A man walks into a bar. Upon sitting down a busty blond waitress pours him a drink and asks if he would like some food. He looks up at the menu above the bar. It says Hot Dog $2, Cheeseburger $5, and Handjob $10.
He asks the waitress, "Miss, are you the one who gives the handjobs?"

She winks and replies, "Why yes I am." He says, "Well wash your hands, I want a cheeseburger."

 
"A few months after his parents were divorced, little Johnny passed by his mom's bedroom and saw her rubbing her body and moaning, "I need a man, I need a man!" Over the next couple of months, he saw her doing this several times. One day, he came home from school and heard her moaning. When he peeked into her bedroom, he saw a man on top of her. Little Johnny ran into his room, took off his clothes, threw himself on his bed, started stroking himself, and moaned, "Ohh, I need a bike!

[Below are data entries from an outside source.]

/-- **The crux `JmInterchange` is EXACTLY the onset upgrade "pointwise ⇒ uniform".**  `JmInterchange` holds iff, at every
`U > 0`, `δ ∈ (0, 1/2)`, `a > 0`, `J₀ > 0`: linear Josephson gain of the window double with POINTWISE onset
(`∀ J ∈ (0, J₀] ∃ L₀(J) ∀ even L ≥ L₀(J): a J L² ≤ E_L(0) − E_L(J)`, the filed hypothesis verbatim) implies linear gain
with UNIFORM onset (`∃ a' > 0 ∃ L₀ ∀ J ≥ 0 ∀ even L ≥ L₀: a' J L² ≤ E_L(0) − E_L(J)`).  `→`: the crux gives the floor
bridge, which gives uniform-onset gain (`uniformGain_of_floorBridge`); `←`: uniform-onset gain on `(0, 1]` gives the
floor bridge (`floorBridge_of_uniformGain`).  So the crux asserts precisely that `∃ L₀` and `∀ J` may be interchanged —
the commutation of `lim_{J↓0}` with `liminf_L` for the monotone family `(E_L(0) − E_L(J))/(J L²)` — universally in
`(U, δ)`; by `jmInterchange_iff_reachesFloor_and_bridges` this is the Lieb–Seiringer–Yngvason / Tasaki open converse
(R1 ∧ R2′).  Koma–Tasaki (1994) Conjecture 10; Lieb–Seiringer–Yngvason (2007) p. 9; Tasaki (2019) §5. [folklore] -/
theorem jmInterchange_iff_onsetUpgrade :
    JmInterchange ↔
      ∀ (U δ a J₀ : ℝ), 0 < U → δ ∈ Set.Ioo (0:ℝ) (1 / 2) → 0 < a → 0 < J₀ →
        (∀ J ∈ Set.Ioc (0:ℝ) J₀, ∃ L₀ : ℕ, ∀ (L : ℕ) [NeZero L], Even L → L₀ ≤ L → (let ι : Type := Finset (Literature.MathematicalPhysics.QuantumLattice.Orb (Literature.MathematicalPhysics.QuantumLattice.FermionTorus 2 L)); let N : ℕ := 2 * ⌊(1 - δ) * (L : ℝ) ^ 2 / 2⌋₊; let H : Matrix ι ι ℂ := Literature.MathematicalPhysics.QuantumLattice.hubbardTorus 2 L 1 U; let μ : ℝ := (H.minEnergyOn (Literature.MathematicalPhysics.QuantumLattice.szSector N 0) - H.minEnergyOn (Literature.MathematicalPhysics.QuantumLattice.szSector (N - 2) 0)) / 2; let A : Matrix ι ι ℂ := Literature.MathematicalPhysics.QuantumLattice.hubbardTorusWith 2 L 1 U μ; let D : Matrix ι ι ℂ := ((L : ℂ))⁻¹ • Literature.MathematicalPhysics.QuantumLattice.pairField Literature.MathematicalPhysics.QuantumLattice.dWaveFormFactor L; let Hd : ℝ → Matrix (ι × ι) (ι × ι) ℂ := fun J => Matrix.kroneckerMap (fun a b : ℂ => a * b) A 1 + Matrix.kroneckerMap (fun a b : ℂ => a * b) 1 (Matrix.transpose A) - (J : ℂ) • (Matrix.kroneckerMap (fun a b : ℂ => a * b) D (Matrix.transpose (Matrix.conjTranspose D)) + Matrix.kroneckerMap (fun a b : ℂ => a * b) (Matrix.conjTranspose D) (Matrix.transpose D)); let good : ι × ι → Prop := fun p => ((p.1.card = N ∧ p.2.card = N) ∨ (p.1.card = N - 2 ∧ p.2.card = N - 2)) ∧ (p.1.filter (fun o => (ofLex o).2 = 0)).card = (p.1.filter (fun o => (ofLex o).2 = 1)).card ∧ (p.2.filter (fun o => (ofLex o).2 = 0)).card = (p.2.filter (fun o => (ofLex o).2 = 1)).card; let S : Submodule ℂ (ι × ι → ℂ) := ⨅ (p : ι × ι) (_ : ¬ good p), LinearMap.ker (LinearMap.proj (R := ℂ) (φ := fun _ : ι × ι => ℂ) p); let E : ℝ → ℝ := fun J => (Hd J).minEnergyOn S; a * J * (L : ℝ) ^ 2 ≤ E 0 - E J)) →
        ∃ a' : ℝ, 0 < a' ∧ ∃ L₀ : ℕ, ∀ J : ℝ, 0 ≤ J → ∀ (L : ℕ) [NeZero L], Even L → L₀ ≤ L → (let ι : Type := Finset (Literature.MathematicalPhysics.QuantumLattice.Orb (Literature.MathematicalPhysics.QuantumLattice.FermionTorus 2 L)); let N : ℕ := 2 * ⌊(1 - δ) * (L : ℝ) ^ 2 / 2⌋₊; let H : Matrix ι ι ℂ := Literature.MathematicalPhysics.QuantumLattice.hubbardTorus 2 L 1 U; let μ : ℝ := (H.minEnergyOn (Literature.MathematicalPhysics.QuantumLattice.szSector N 0) - H.minEnergyOn (Literature.MathematicalPhysics.QuantumLattice.szSector (N - 2) 0)) / 2; let A : Matrix ι ι ℂ := Literature.MathematicalPhysics.QuantumLattice.hubbardTorusWith 2 L 1 U μ; let D : Matrix ι ι ℂ := ((L : ℂ))⁻¹ • Literature.MathematicalPhysics.QuantumLattice.pairField Literature.MathematicalPhysics.QuantumLattice.dWaveFormFactor L; let Hd : ℝ → Matrix (ι × ι) (ι × ι) ℂ := fun J => Matrix.kroneckerMap (fun a b : ℂ => a * b) A 1 + Matrix.kroneckerMap (fun a b : ℂ => a * b) 1 (Matrix.transpose A) - (J : ℂ) • (Matrix.kroneckerMap (fun a b : ℂ => a * b) D (Matrix.transpose (Matrix.conjTranspose D)) + Matrix.kroneckerMap (fun a b : ℂ => a * b) (Matrix.conjTranspose D) (Matrix.transpose D)); let good : ι × ι → Prop := fun p => ((p.1.card = N ∧ p.2.card = N) ∨ (p.1.card = N - 2 ∧ p.2.card = N - 2)) ∧ (p.1.filter (fun o => (ofLex o).2 = 0)).card = (p.1.filter (fun o => (ofLex o).2 = 1)).card ∧ (p.2.filter (fun o => (ofLex o).2 = 0)).card = (p.2.filter (fun o => (ofLex o).2 = 1)).card; let S : Submodule ℂ (ι × ι → ℂ) := ⨅ (p : ι × ι) (_ : ¬ good p), LinearMap.ker (LinearMap.proj (R := ℂ) (φ := fun _ : ι × ι => ℂ) p); let E : ℝ → ℝ := fun J => (Hd J).minEnergyOn S; a' * J * (L : ℝ) ^ 2 ≤ E 0 - E J) := by
  constructor
  · intro hI U δ a J₀ hU hδ ha hJ₀ hG
    -- the crux gives the floor bridge at `(U, δ)` …
    have hB := hI U δ a J₀ hU hδ ha hJ₀ hG
    obtain ⟨a', ha', L₀, hL₀⟩ := hB
    -- … and the floor bridge gives the gain with uniform onset
    exact ⟨a', ha', L₀, uniformGain_of_floorBridge U δ a' hδ L₀ (fun L _ hE hL => hL₀ L hE hL)⟩
  · intro h
    unfold JmInterchange
    intro U δ a J₀ hU hδ ha hJ₀ hG
    obtain ⟨a', ha', L₀, hL₀⟩ := h U δ a J₀ hU hδ ha hJ₀ hG
    -- uniform-onset gain on `(0, 1]` ⇒ the floor bridge
    exact floorBridge_of_uniformGain U δ a' 1 hδ ha' one_pos
      ⟨L₀, fun J hJ L _ hE hL => hL₀ J hJ.1.le L hE hL⟩
import Summits.NavierStokesRegularity.NavierStokesRegularity.Theorems.ScenarioCensusScrewBlowdownResidual
import Summits.NavierStokesRegularity.NavierStokesRegularity.Theorems.TypeIAncientMildForwardUniqueness
import HarnessLib

/-!
# LINE «screw-blowdown» port, part 8/13: v1.7 the residual S3-lin as a PROPAGATION ESTIMATE — `FarPastSpreading` ⇔ S3-lin, `LocalPersistence` ⇒ FS,
# the cell from LP / FS, LP from (L′); the class tools by name from `TypeIAncientMildForwardUniqueness`

Re-homed for the scenario census (typer seat ns-census-typer-1 g7; lead g9 RULINGS [7] 20:33Z / [8] 21:03Z / [12](b) 21:58Z: «screw-blowdown v1.8 =
version of record; `Row_A13isqT` DECIDED IN KERNEL → CANDIDATE-DECIDED member under A13 (row already TREE); typer-1 slot 3 port of record =
`ScrewBlowdown_port_v1_8.lean` bb5f719a8be448dd (stub-free)»; lead g10 RULINGS [1](b) 22:36Z / [2] 22:42Z: «port v1.9 ffe1ad3d1d25e376 = port of record (idea-crit-3 DIFF-CHECK 22:40:40Z CONFORMS); slot 4 = its S3
appendix ADMISSIBLE after slot 3»; ref PRE-CHECKs items 13 / 15 / 20 / 27): VERBATIM PORT of ns-idea-4 LINE g12-1 «screw-blowdown» PORT copy
`pub/ideators/ns-idea-4/lines/screw-blowdown/port/ScrewBlowdown_port_v1_9.lean` sha16 ffe1ad3d1d25e376 (2890 l.; lean check rc 0, 0 sorry; = the v1.8
port copy bb5f719a8be448dd as a literal prefix — itself the v1.7 copy 674e939b7b0b34e8 + the `LocalPersistence` attack appendix `…LP` + the consequences
`localPersistence_holds` / `farPastSpreading_holds` / `linearConeLiouville_holds` / `row_A13isqT_proved` — plus the v1.9 S3 block: `vanishingBlowdownLiouville_holds`,
`row_ArecT_proved`; parts 1–3 landed while v1.8 was the copy of record, text identical),
split for the 400-line rule into `ScenarioCensusScrewBlowdown` (§1–§3: objects, the cell `Row_A13isqT`, obligation Props, S1 PROVED) →
`…Plumbing` (§4, S2 PROVED) → `…Bridges` (§5 + v1.3) → `…Recurrent` (v1.4, `Row_ArecT`) → `…OffAxis` (v1.5 a) → `…Cone` (v1.5 b:
`farPast_linearCone_smallness_of_screw`) → `…Residual` (v1.5 c + v1.6: `LinearConeLiouville`, DSS rungs) → `…Propagation` (v1.7: FS, LP,
reductions; the three class-general tools are NOT re-declared — taken BY NAME, general `E`, from `Theorems/TypeIAncientMildForwardUniqueness.lean`,
ns-idea-4 extract a1b589f6dec7da83, p671177) → `…LPTools` / `…LPDuhamel` / `…LP` (the appendix: Gaussian locality, the three-term Oseen split,
time weights; `duhamel_bound`; the bootstrap `one_step` / `persist` / `localPersistence` + the consequences incl. `row_A13isqT_proved`) →
`…Vanishing` (v1.9: S3 proved, `row_ArecT_proved`) → `…Keys` (census keys `Row_A13isqT` / `Row_ArecT` + `_excluded`).  Lean text VERBATIM in namespaces `…Theorems.ScenarioCensus.ScrewBlowdown` / `…ScrewBlowdownLP` (the line's
`…Lines.ScrewBlowdownPort` / `…PortLP` re-homed; qualified references renamed accordingly); port edits: `local notation "E3"` → `abbrev E3` (the
appendix `open`s it), `@[conjecture]` on `VanishingBlowdownLiouville` only (part 1 landed while S3 was open; an obligation node, now with the closed
witness `vanishingBlowdownLiouville_holds`), seven one-line docstrings added, `continuous_rotZ_angle'` not re-declared (it restates the tree's
`Literature.Analysis.FluidPDE.continuous_rotZ_angle`, gate lint `dedup.landed`; its uses renamed), the line's `set_option linter.unusedVariables false` dropped (five proof lambdas
bind the unused `θ₀ h` as `_ _`; the unused hypothesis binders of `hasVanishingBlowdown_of_axiallyRecurrent` / `pointwise_small_of_zoom_small` are spelled `_hu` / `_hΛ`,
statements otherwise identical); `set_option maxHeartbeats … in` of the appendix kept as in the line.

No census VALUE is moved by this file (row A13 is TREE already; the lead books the member A13isq-T); NS regularity is NOT proved; (L′)
`SymmetryModuliCount.TypeIAncientLiouville` is untouched (hypothesis of bridges only); no summit statement is proved by this file.
-/

-- the summit and its single problem share the name `NavierStokesRegularity` (D-0017 nested layout)
set_option linter.dupNamespace false

namespace Summit.NavierStokesRegularity.NavierStokesRegularity.Theorems.ScenarioCensus.ScrewBlowdown

open Set Function Filter Topology
open Literature.Analysis Literature.Analysis.FluidPDE
open Summit.NavierStokesRegularity.NavierStokesRegularity.Theorems

/-! ### v1.7 — the residual S3-lin is a PROPAGATION ESTIMATE (additive; the reductions are PROVED)

`LinearConeLiouville` (S3-lin) asks for a Liouville theorem.  Modulo two facts proved HERE from the tree's Oseen
calculus — (i) **eventual smallness ⇒ vanishing in the far past** (`eq_zero_of_eventuallySmall`: the tree's
small-constant bootstrap `smallConstantLiouville_eq_zero`, KNSS 2009 §4, transported to `(−∞,T)` by the class's
time-translation invariance `IsTypeIAncientMild.comp_sub_right`) and (ii) **forward uniqueness in the class**
(`eq_zero_of_vanishing_past`: a field of the class vanishing for `t < T` vanishes for `t < 0`; block-halving with
`norm_oseenDuhamel_le_const`) — S3-lin is EQUIVALENT (`linearConeLiouville_of_farPastSpreading`,
`farPastSpreading_of_linearConeLiouville`) to the a-priori estimate

  `FarPastSpreading`: class ∧ far-past smallness on every linear cone ⇒ far-past smallness EVERYWHERE,

and FOLLOWS (`farPastSpreading_of_localPersistence`, an elementary covering argument: a point with
`|x_h| = R ≥ K(−t)` lay deep inside the small cone at time `−2R/K`) from the symmetry-free, cone-free LOCAL estimate

  `LocalPersistence`: for `u ∈ A_C`, relative smallness `√(−s₀)‖u(s₀,·)‖ ≤ ε` on a ball `B(x,R)`,
  `R ≥ Λ(C,ε′)√(−s₀)`, persists at the centre: `√(−t)‖u(t,x)‖ ≤ ε′` for `s₀ ≤ 2t`, `t < 0`

— «persistence of smallness at the centre of a large ball under a Type-I a-priori bound» (heuristic: under
`|u| ≤ C/√(−σ)` advection moves information by `≤ 2C√(−s₀) ≪ R`, diffusion by `√(−s₀) ≪ R`, and the exterior acts on
the centre only through Oseen-kernel tails of relative size `O(C²/Λ)`; cf. the local-in-space short-time estimates
of Jia–Šverák 2014 and Barker–Prange 2020 for local-energy solutions — here with a GLOBAL `L∞` Type-I bound; the
tree's far-field Oseen files `OseenDuhamelFar`, `OseenSliceFarField`, `KNSSMildDecayHorizontal` are the expected
tools).  `LocalPersistence` is the new declared RESEARCH residual of the cell (`row_A13isqT_of_localPersistence`);
it is implied by (L′) (`localPersistence_of_typeIAncientLiouville`) and decides the cell; S3-lin and S3 remain as the
weaker-to-stronger chain `LocalPersistence ⇒ FarPastSpreading ⇔ LinearConeLiouville ⇐ VanishingBlowdownLiouville`.
HONEST: no residual is proved; the equivalence FS ⇔ S3-lin is modulo theorems proved in this file, not new
mathematics; LP has not been checked against the precise hypotheses of the cited local-in-space results. -/

-- `isTypeIAncientMild_of_decay`, `eq_zero_of_eventuallySmall`, `eq_zero_of_vanishing_past`: v1.7 restates here (for `E3`) the three
-- class-general tools of `Theorems/TypeIAncientMildForwardUniqueness.lean` (ns-idea-4 extract a1b589f6dec7da83, general `E`);
-- the tree takes them BY NAME from that module.

/-- **FarPastSpreading** (a-priori ESTIMATE; research): for a class member, far-past smallness on every linear cone
about the axis spreads to far-past smallness EVERYWHERE.  [proposed residual form of S3-lin; symmetry-free] -/
def FarPastSpreading : Prop :=
  ∀ (C : ℝ) (u : ℝ → E3 → E3), IsTypeIAncientMild C u →
    (∀ ε > (0 : ℝ), ∀ K > (0 : ℝ), ∃ T < (0 : ℝ), ∀ t < T, ∀ x : E3,
      x 0 ^ 2 + x 1 ^ 2 ≤ K ^ 2 * t ^ 2 → Real.sqrt (-t) * ‖u t x‖ ≤ ε) →
    ∀ ε > (0 : ℝ), ∃ T < (0 : ℝ), ∀ t < T, ∀ x : E3, Real.sqrt (-t) * ‖u t x‖ ≤ ε

/-- **LocalPersistence** (LOCAL a-priori estimate; the new declared RESEARCH residual; symmetry-free, cone-free):
«persistence of smallness at the centre of a large ball under a Type-I bound» — for `u ∈ A_C`, relative smallness
`√(−s₀)‖u(s₀,x′)‖ ≤ ε` on `B(x,R)` with `R ≥ Λ√(−s₀)` gives `√(−t)‖u(t,x)‖ ≤ ε′` at every `t ∈ [s₀/2, 0)`;
`ε, Λ` depend on `C, ε′` only.  [proposed; cf. Jia–Šverák 2014, Barker–Prange 2020 (local-in-space estimates)] -/
def LocalPersistence : Prop :=
  ∀ (C : ℝ), ∀ ε' > (0 : ℝ), ∃ ε > (0 : ℝ), ∃ Λ > (0 : ℝ), ∀ (u : ℝ → E3 → E3), IsTypeIAncientMild C u →
    ∀ (s₀ t : ℝ) (x : E3) (R : ℝ), s₀ ≤ 2 * t → t < 0 → Λ * Real.sqrt (-s₀) ≤ R →
      (∀ x' : E3, dist x' x ≤ R → Real.sqrt (-s₀) * ‖u s₀ x'‖ ≤ ε) →
      Real.sqrt (-t) * ‖u t x‖ ≤ ε'

/-- **S3-lin ⇐ FarPastSpreading** (PROVED reduction: far-past global smallness below the KNSS threshold `1/(8C₀)`
⇒ zero on `(−∞,T)` by (i) ⇒ zero on `(−∞,0)` by (ii)). -/
theorem linearConeLiouville_of_farPastSpreading (hFS : FarPastSpreading) : LinearConeLiouville := by
  intro C u hu hcone
  have hC₀ : 0 < oseenSliceConst E3 := oseenSliceConst_pos
  set A : ℝ := 1 / (16 * oseenSliceConst E3) with hAdef
  have hA0 : 0 < A := by rw [hAdef]; positivity
  have hA : A < 1 / (8 * oseenSliceConst E3) := by
    rw [hAdef]
    gcongr
    linarith
  obtain ⟨T, hT, hT'⟩ := hFS C u hu hcone A hA0
  have hsmall : ∀ τ < T, ∀ y, ‖u τ y‖ ≤ A / Real.sqrt (-τ) := by
    intro τ hτ y
    have hs : 0 < Real.sqrt (-τ) := Real.sqrt_pos.2 (by linarith)
    rw [le_div_iff₀ hs, mul_comm]
    exact hT' τ hτ y
  exact eq_zero_of_vanishing_past hu (eq_zero_of_eventuallySmall hu hT hA hsmall)

/-- Ordering: S3-lin ⇒ FarPastSpreading (so the two are EQUIVALENT modulo (i), (ii)). -/
theorem farPastSpreading_of_linearConeLiouville (hL : LinearConeLiouville) : FarPastSpreading := by
  intro C u hu hcone ε hε
  refine ⟨-1, by norm_num, fun t ht x => ?_⟩
  rw [hL C u hu hcone t (by linarith) x, norm_zero, mul_zero]
  exact hε.le

/-- Horizontal components are bounded by the norm. -/
theorem horiz_sq_le_norm_sq (z : E3) : z 0 ^ 2 + z 1 ^ 2 ≤ ‖z‖ ^ 2 := by
  rw [EuclideanSpace.norm_eq, Real.sq_sqrt (Finset.sum_nonneg fun i _ => by positivity)]
  simp only [Fin.sum_univ_three, Real.norm_eq_abs, sq_abs]
  nlinarith [sq_nonneg (z 2)]

/-- **FarPastSpreading ⇐ LocalPersistence** (PROVED, elementary covering: a far point `|x_h| = R ≥ −t` at a far-past
time `t` lay, at time `s₀ = −2R ≤ 2t`, at the centre of a ball of radius `R ≥ Λ√(2R)` inside the small unit cone). -/
theorem farPastSpreading_of_localPersistence (hLP : LocalPersistence) : FarPastSpreading := by
  intro C u hu hcone ε' hε'
  obtain ⟨ε, hε, Λ, hΛ, hP⟩ := hLP C ε' hε'
  obtain ⟨T₁, hT₁, hT₁'⟩ := hcone (min ε ε') (lt_min hε hε') 1 one_pos
  refine ⟨min T₁ (-(2 * Λ ^ 2 + 1)), lt_of_le_of_lt (min_le_left _ _) hT₁, fun t ht x => ?_⟩
  have ht1 : t < T₁ := lt_of_lt_of_le ht (min_le_left _ _)
  have ht2 : t < -(2 * Λ ^ 2 + 1) := lt_of_lt_of_le ht (min_le_right _ _)
  have ht0 : t < 0 := by nlinarith
  by_cases hin : x 0 ^ 2 + x 1 ^ 2 ≤ (1 : ℝ) ^ 2 * t ^ 2
  · exact (hT₁' t ht1 x hin).trans (min_le_right _ _)
  push Not at hin
  -- the far point: `R = |x_h| > −t`
  set ρ : ℝ := x 0 ^ 2 + x 1 ^ 2 with hρ
  have hρt : t ^ 2 < ρ := by simpa using hin
  set R : ℝ := Real.sqrt ρ with hRdef
  have hρ0 : 0 ≤ ρ := by rw [hρ]; positivity
  have hR2 : R ^ 2 = ρ := Real.sq_sqrt hρ0
  have hRt : -t < R := by
    have h1 : Real.sqrt (t ^ 2) < Real.sqrt ρ := Real.sqrt_lt_sqrt (sq_nonneg _) hρt
    rw [Real.sqrt_sq_eq_abs, abs_of_neg ht0] at h1
    exact h1
  have hR0 : 0 < R := by linarith
  set s₀ : ℝ := -(2 * R) with hs₀
  have hs₀t : s₀ ≤ 2 * t := by rw [hs₀]; linarith
  have hΛR : Λ * Real.sqrt (-s₀) ≤ R := by
    -- `Λ √(2R) ≤ R` iff `2 Λ² R ≤ R²` iff `2Λ² ≤ R`, and `R > −t > 2Λ² + 1`
    have h2 : 2 * Λ ^ 2 ≤ R := by linarith
    have hns : -s₀ = 2 * R := by rw [hs₀]; ring
    rw [hns]
    have h3 : (Λ * Real.sqrt (2 * R)) ^ 2 ≤ R ^ 2 := by
      rw [mul_pow, Real.sq_sqrt (by linarith)]
      nlinarith
    have h4 : 0 ≤ Λ * Real.sqrt (2 * R) := by positivity
    nlinarith [h3, h4]
  have hball : ∀ x' : E3, dist x' x ≤ R → Real.sqrt (-s₀) * ‖u s₀ x'‖ ≤ ε := by
    intro x' hx'
    have hs₀T : s₀ < T₁ := by linarith
    refine (hT₁' s₀ hs₀T x' ?_).trans (min_le_left _ _)
    -- `|x'_h|² ≤ 2|x_h|² + 2|x'_h − x_h|² ≤ 2R² + 2R² = s₀²`
    have hz : (x' - x) 0 ^ 2 + (x' - x) 1 ^ 2 ≤ R ^ 2 := by
      have h1 := horiz_sq_le_norm_sq (x' - x)
      have h2 : ‖x' - x‖ ≤ R := by rwa [← dist_eq_norm]
      have h3 : ‖x' - x‖ ^ 2 ≤ R ^ 2 := pow_le_pow_left₀ (norm_nonneg _) h2 2
      linarith
    have e0 : x' 0 = x 0 + (x' - x) 0 := by simp
    have e1 : x' 1 = x 1 + (x' - x) 1 := by simp
    rw [e0, e1]
    have hs2 : (1 : ℝ) ^ 2 * s₀ ^ 2 = 4 * R ^ 2 := by rw [hs₀]; ring
    rw [hs2]
    nlinarith [sq_nonneg (x 0 - (x' - x) 0), sq_nonneg (x 1 - (x' - x) 1), hR2, hz]
  exact hP u hu s₀ t x R hs₀t ht0 hΛR hball

/-- The cell from the new local residual: **`Row_A13isqT ⇐ LocalPersistence`** (kernel-checked chain
LP ⇒ FS ⇒ S3-lin ⇒ row). -/
theorem row_A13isqT_of_localPersistence (hLP : LocalPersistence) : Row_A13isqT :=
  row_A13isqT_of_linearConeLiouville
    (linearConeLiouville_of_farPastSpreading (farPastSpreading_of_localPersistence hLP))

/-- `Row_A13isqT ⇐ FarPastSpreading`. -/
theorem row_A13isqT_of_farPastSpreading (hFS : FarPastSpreading) : Row_A13isqT :=
  row_A13isqT_of_linearConeLiouville (linearConeLiouville_of_farPastSpreading hFS)

/-- BRIDGE BY NAME: (L′) ⇒ LocalPersistence (the class is then `{0}`; strict sub-statement — the converse must
FAIL, probe). -/
theorem localPersistence_of_typeIAncientLiouville
    (hL : Summit.NavierStokesRegularity.NavierStokesRegularity.Theses.SymmetryModuliCount.TypeIAncientLiouville) :
    LocalPersistence := by
  intro C ε' hε'
  refine ⟨1, one_pos, 1, one_pos, fun u hu s₀ t x R _ ht _ _ => ?_⟩
  have h0 : u t x = 0 := hL C u (isTypeIAncientMild_iff.1 hu) t ht x
  rw [h0, norm_zero, mul_zero]
  exact hε'.le

end Summit.NavierStokesRegularity.NavierStokesRegularity.Theorems.ScenarioCensus.ScrewBlowdown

I need a bike!"
 
If I was addicted to masturbation, and then became addicted to sex, would it be safe to say that my addiction got out of hand?
 
A guy walks into a bar, and another guy says, "I slept with my wife before we were married. Did you?" The other guy says, "I don't know. What was her maiden name?”
 
A teacher is teaching a class and she sees that Johnny isn't paying attention, so she asks him, "If there are three ducks sitting on a fence, and you shoot one, how many are left?" Johnny says, "None." The teacher asks, "Why?" Johnny says, "Because the shot scared them all off." The teacher says, "No, there are two left, but I like how you're thinking." Then Johnny asks the teacher, "You see three women walking out of an ice cream parlor. One is licking her ice cream, one is sucking her ice cream, and one is biting her ice cream. Which one is married?" And the teacher responds, "The one sucking her ice cream." Johnny says, "No, the one with the wedding ring, but I like how you're thinking.”
 
A man in a hotel lobby turns to go to the front desk, but he accidentally runs into a woman beside him and his elbow bumps into her breast. They are both quite startled. The man turns to her and says, "Ma'am, if your heart is soft as your breast, I know you'll forgive me." She replies, "If your penis is as hard as your elbow, I'm in room 436."
 
Why do women wear panties with flowers on them? In loving memory of all the faces that have been buried there.
 
A professor was giving a lecture on involuntary muscular contractions to his first-year medical students. Realizing that this was not the most riveting subject, he decided to lighten the mood. He pointed to a young woman in the front row and asked, "Do you know what your asshole is doing while you're having an orgasm?" She replied, "He's probably playing golf with his friends."
 
A husband says to his wife, "I bet you can't tell me something that will make me both happy and sad at the same time." The wife thinks about it for a few moments and replies, "Your dick is bigger than your brothers."